Montmartre par Sophie Bassouls

Une santé pour tous à l’exception de ceux nés à l’étranger ?

12 février 2024 | Editos

En vertu du droit international, les personnes migrantes ont des droits en raison de leur humanité. Le droit à la santé et à sa protection est un droit fondamental inaliénable explicitement inscrit dans plusieurs textes internationaux, européens et nationaux ratifiés par la France, à commencer par notre constitution. Sa garantie est également une obligation légale pour nous soignants (code de la déontologie) et un devoir éthique.

Pourtant, au nom de la lutte contre l’immigration, la société d’aujourd’hui voudrait nous pousser à altérer ce fondement en inscrivant dans la loi une restriction du droit à la santé pour les étrangers sans papiers ou arrivés récemment en France. L’Aide Médicale de l’État (AME) est dans ce contexte de nouveau attaquée. À la suite du vote de la loi immigration par le Sénat en novembre 2023 proposant la réduction de l’AME en Aide Médicale d’Urgence (AMU), la première ministre a missionné deux personnalités politiques, Claude Evin et Patrick Stefanini, pour élaborer un rapport sur l’AME. Ces derniers ont auditionné plusieurs acteurs de santé et associations et ont rendu public leur rapport début décembre 2023. La réforme de l’AME a finalement été retirée de la loi immigration tout en faisant l’objet d’un accord politique prévoyant sa réforme début 2024. La portée du rapport Evin-Stefanini est donc important car il sera le point de départ des discussions de la réforme annoncée. Ce dernier conforte l’intérêt du maintien de l’AME, tout en proposant de réduire à nouveau les soins couverts (via l’instauration de délais de carence) et en proposant d’augmenter les contrôles et la complexité pour y recourir, en contradiction avec le constat de non-recours massif objectivé par l’enquête Premiers pas. Dans le même temps, la loi « pour contrôler l’immigration et améliorer l’intégration » qui a été votée et promulguée le 26 janvier, acte un durcissement des conditions d’accès et de renouvellement du droit au séjour, et facilite l’éloignement des sans-papiers s’étant vus délivrés une obligation de quitter le territoire français (1).
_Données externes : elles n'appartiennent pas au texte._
import Mathlib
import Summits.NavierStokesRegularity.NavierStokesRegularity.Theorems.LevelSetModerationHighSpeedPressureWorkIsoSpeedStubs
import Summits.NavierStokesRegularity.NavierStokesRegularity.Theorems.LevelSetModerationHighSpeedPressureWorkSlabBounds
import Summits.NavierStokesRegularity.NavierStokesRegularity.Theorems.LevelSetModerationHighSpeedPressureWorkCruxStructure
import Summits.NavierStokesRegularity.NavierStokesRegularity.Theorems.LevelSetModerationHighSpeedPressureWorkIsoSpeedAreaOfCrux

/-!
# Route LevelSetModeration — crux 2 `HighSpeedPressureWork`: the AREA LAW closes (class-uniform speed bound)

Proof file for item stmt-NavierStokesRegularity-18149 (`HighSpeedPressureWork`), line
`iso-speed-area-closure`: the closure step of the line, proved here independently of the skeleton and
landed as a theorem of the item:

* `levelSetModeration_areaLawClosure` — an iso-speed AREA LAW on the fibre `(ν, T)`
  (`ν 𝒟¹_c(T) ≤ Λ₁(E₀,B₀) M^{m₁} V_c(T)` for `M ≥ 2B₀`, `c ∈ [M/2, M]`, with `m₁ < 5/3`) forces a
  CLASS-UNIFORM a priori speed bound `‖u‖ ≤ G(E₀, B₀)` on `[0, T) × ℝ³`. Mechanism: the linear dyadic
  recursion `V_{2c} ≤ θ(c) V_c`, `θ(c) = C E₀^{1/3} Λ₁⁺ 2^{m₁} ν⁻¹ c^{m₁ − 5/3}` (`stub_linearLevelRecursion`
  + the law at `M = 2c`) decays super-geometrically along the levels `2^k c₁` once `θ(c₁) ≤ 1/2`, against
  the polynomial occupation quantum `κ ν⁴/G⁵ ≤ V_{G/2}` at the running maximum `G`
  (`stub_occupationQuantum`, which carries the early window); so `G < 2^{K+2} c₁`, `K` explicit.
* `levelSetModeration_highSpeedPressureWork_of_areaLaw_of_bookkeeping` — AREA LAW ∧ bounded pairing
  bookkeeping (L3) ⇒ the crux (exponent `0`). With the landed converse
  `levelSetModeration_isoSpeedAreaLaw_of_highSpeedPressureWork` (crux ⇒ area law) and
  `levelSetModeration_boundedPairingBookkeeping_of_highSpeedPressureWork` (crux ⇒ L3):
  `levelSetModeration_highSpeedPressureWork_iff_areaLaw_and_bookkeeping` — **crux ⟺ area law ∧ L3**.
-/

noncomputable section

-- single-conjunct summit: `Summit.<Summit>.<Problem>` repeats the name by the D-0017 layout
set_option linter.dupNamespace false

namespace Summit.NavierStokesRegularity.NavierStokesRegularity.Theorems

open MeasureTheory Set Filter Topology Function Metric
open scoped ENNReal NNReal
open Literature.Analysis.FluidPDE

/-! ### Real-variable lemmas: the super-geometric dyadic product -/

/-- **Super-geometric decay beats any geometric growth**: for `γ > 0` and `Ξ ≥ 0` there is `K` such
that `2^{γ k (k−1)/2} ≥ Ξ · 2^{4k}` for all natural `k > K`. [folklore] -/
theorem levelSetModeration_exists_superGeometric_dominates {γ Ξ : ℝ} (hγ : 0 < γ) (_hΞ : 0 ≤ Ξ) :
    ∃ K : ℕ, ∀ k : ℕ, K < k →
      Ξ * (2 : ℝ) ^ (4 * (k : ℝ)) ≤ (2 : ℝ) ^ (γ * ((k : ℝ) * ((k : ℝ) - 1) / 2)) := by
  -- `K₁`: beyond it the exponent exceeds `5k`; `K₂`: `2^{K₂} ≥ Ξ`
  obtain ⟨K₁, hK₁⟩ := exists_nat_gt (1 + 10 / γ)
  obtain ⟨K₂, hK₂⟩ := exists_nat_gt Ξ
  refine ⟨max K₁ K₂, fun k hk => ?_⟩
  have hk₁ : (K₁ : ℝ) < k := by exact_mod_cast (le_max_left K₁ K₂).trans_lt hk
  have hk₂ : (K₂ : ℝ) < k := by exact_mod_cast (le_max_right K₁ K₂).trans_lt hk
  -- exponent comparison: `γ k (k-1)/2 ≥ 5k` since `γ (k-1)/2 ≥ 5`
  have hexp : 5 * (k : ℝ) ≤ γ * ((k : ℝ) * ((k : ℝ) - 1) / 2) := by
    have h1 : 1 + 10 / γ < k := (hK₁.trans hk₁)
    have h2 : 10 / γ < (k : ℝ) - 1 := by linarith
    have h3 : 10 < γ * ((k : ℝ) - 1) := by
      have := mul_lt_mul_of_pos_left h2 hγ
      rwa [mul_div_cancel₀ _ hγ.ne'] at this
    nlinarith
  have hΞ2 : Ξ ≤ (2 : ℝ) ^ (k : ℝ) := by
    have h1 : Ξ < (K₂ : ℝ) := hK₂
    have h2 : (K₂ : ℝ) < (2 : ℝ) ^ (K₂ : ℝ) := by
      rw [Real.rpow_natCast]; exact_mod_cast K₂.lt_two_pow_self
    have h3 : (2 : ℝ) ^ (K₂ : ℝ) ≤ (2 : ℝ) ^ (k : ℝ) :=
      Real.rpow_le_rpow_of_exponent_le one_le_two hk₂.le
    linarith
  calc Ξ * (2 : ℝ) ^ (4 * (k : ℝ)) ≤ (2 : ℝ) ^ (k : ℝ) * (2 : ℝ) ^ (4 * (k : ℝ)) := by gcongr
    _ = (2 : ℝ) ^ (5 * (k : ℝ)) := by rw [← Real.rpow_add two_pos]; ring_nf
    _ ≤ (2 : ℝ) ^ (γ * ((k : ℝ) * ((k : ℝ) - 1) / 2)) :=
        Real.rpow_le_rpow_of_exponent_le one_le_two hexp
Ces reculs législatifs et ce contexte sociétal voyant la montée des extrêmes et la légitimation de la préférence nationale posent la question du positionnement des soignants. Ces derniers semblent faire corps pour la défense de l’AME comme en témoignent le nombre élevé et les origines diverses des signataires des tribunes appelant à sa défense (2-3). C’est aussi le cas des sociétés savantes qui ont été nombreuses à signer le communiqué de presse inter-sociétés savantes pour sa défense, ainsi que du monde du VIH fédéré autour du collectif des 10 choix politiques pour mettre fin au VIH (4-5). En effet, le maintien d’un accès aux soins pour tous correspond aux valeurs de la majorité des soignants, fait écho aux valeurs d’égalité et de fraternité de la France et est la condition du recul de l’épidémie du VIH. Nous resterons donc mobilisé pour défendre le droit à une couverture maladie et aux soins.
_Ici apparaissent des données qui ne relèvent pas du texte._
import Mathlib
import HarnessLib
import Literature.MathematicalPhysics.StatisticalMechanics.RenormalisationMapTwoKernelRaw
import Literature.MathematicalPhysics.StatisticalMechanics.RenormalisationMapRemainderOneBlockFree
import Literature.MathematicalPhysics.StatisticalMechanics.RenormalisationMapRemainderOneKernelOnlyBlockFree
import Literature.MathematicalPhysics.StatisticalMechanics.AbkmPackageLargeSetSlack

/-!
# `‖S_k^{(a)}(H,K) − S_k^{(b)}(H,K)‖_{k+1}^{(A)} ≤ Θ` with an `N`-FREE-SHAPED `Θ` — the two-kernel comparison of the
# renormalisation map in the weak norm, kernel level ([ABKM19] Theorem 6.8 ⊗ Lemma 8.4; hypothesis (12.53) of Lemma 12.6)

The weak-norm conversion of the nine-piece bound (`RenormalisationMapTwoKernelGlue`, `RenormalisationMapTwoKernelRaw`): on every
connected `(k+1)`-polymer `U` the block part is already of the form `Θ₀·A^{−|U|_{k+1}}`, the two `Σ₁` pieces are taken in block form
(`…BlockFree` files: `L^dκ₁^{L^d}[…]·A·A^{−|U|_{k+1}}`), and the six large-remainder pieces carry
`κ^{|U|_k}·c^{|U|_{k+1}}·A^{−η|U|_{k+1}}` which the counting conditions absorb: `hc3a/hc2a` (per-block constant `A_{𝒫,a}`, for the
`H̃`-variation brackets) give `≤ A^{−|U|_{k+1}}` (`pow_mul_rpow_le_inv_pow'`), and `hc3b/hc2b` WITH ROOM `λ` (per-block constant
`max(A_{𝒫,a}, κ_p)`, for the kernel-only brackets) give `≤ λ^{|U|_{k+1}}A^{−|U|_{k+1}}` (`pow_mul_rpow_le_geom_inv_pow`), the factor
`λ^{|U|_{k+1}}` absorbing the `U`-dependence of the near-`U` pair constant `ℓ_n(U)` (`ℓ_n(U)·λ^{|U|_{k+1}} ≤ ℓ̄`,
`FluctuationKernelComparisonNearTorusFRD` + `(n+c)^k r^n ≤ C`).  The letter `Δt = 16e^{3/8}‖H̃_a − H̃_b‖` is kept explicit inside `Θ`
(bounded by `NextHamiltonianKernelSubABKM` downstream); `Θ` does not depend on `U`.

* **`weakNormLE_nextKStep_kernel_sub_abkm_of_stepKernelBounds`**.

Use (honest scope): stub 1 of the line `banach_two_kernel` of the child `TwoKernelSkBound` of the cruxes `HypACumulant` /
`HypALocalTwoPoint`, rung route `Summits/HubbardSuperconductivity/…/Theses/ComplexGFFStiffness` (what remains is the package
discharge to `TwoKernelNextKStepLoc 4`); nothing about superconductivity in the Hubbard model.  Everything is proved; no named fact.

## References
* S. Adams, S. Buchholz, R. Kotecký, S. Müller, arXiv:1910.13564, Theorem 6.8 ((6.59)–(6.60)), Lemma 8.4, Ch. 12 (12.4),
  Lemma 12.6 (12.53) [AdamsBuchholzKoteckyMuller2019].
-/

noncomputable section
Les signataires étaient moins nombreux pour défendre le droit au séjour étranger malade (6). En effet, il est perçu par une partie des soignants comme une voie de régularisation de personnes migrantes sans papiers. Pourtant, beaucoup ignorent qu’il bénéficie à très peu de personnes (de l’ordre de 40 000 personnes sur 67 000 000 d’habitants, et moins de 5% des nouveaux titres de séjours accordés chaque année), et que la majorité des bénéficiaires vit en France et est régularisée depuis de nombreuses années, le plus souvent bien intégrés, travaillant et cotisant. Ainsi, la loi immigration menaçait de plonger dans l’irrégularité du séjour des personnes bien intégrées risquant par ricochet de perdent leur emploi, leurs aides sociales, pour certains leur logement, reproduisant la spirale de la précarité. L’enquête ANRS Parcours 2012-2013 avait d’ailleurs bien identifié la fragilité de ce droit au séjour non pérenne, freinant l’accès à la carte de résident. Heureusement, l’article voté a été retoqué par le conseil constitutionnel et n’est donc pas entré en vigueur. On observe cependant de plus en plus de refus de délivrance ou de renouvellement de titres de séjours étrangers malade, réalité sur laquelle le groupe Migrants et populations vulnérables de la SPILF et de la SFLS lance un travail de recensement afin d’en réaliser une analyse plus précise.

Ainsi, on ne peut que souhaiter pour cette nouvelle année que les soignants restent unis et fidèles à leurs valeurs d’universalité et de respect des droits de l’homme, tout en se mobilisant pour la réduction des inégalités sociales de santé qui impactent les plus vulnérables.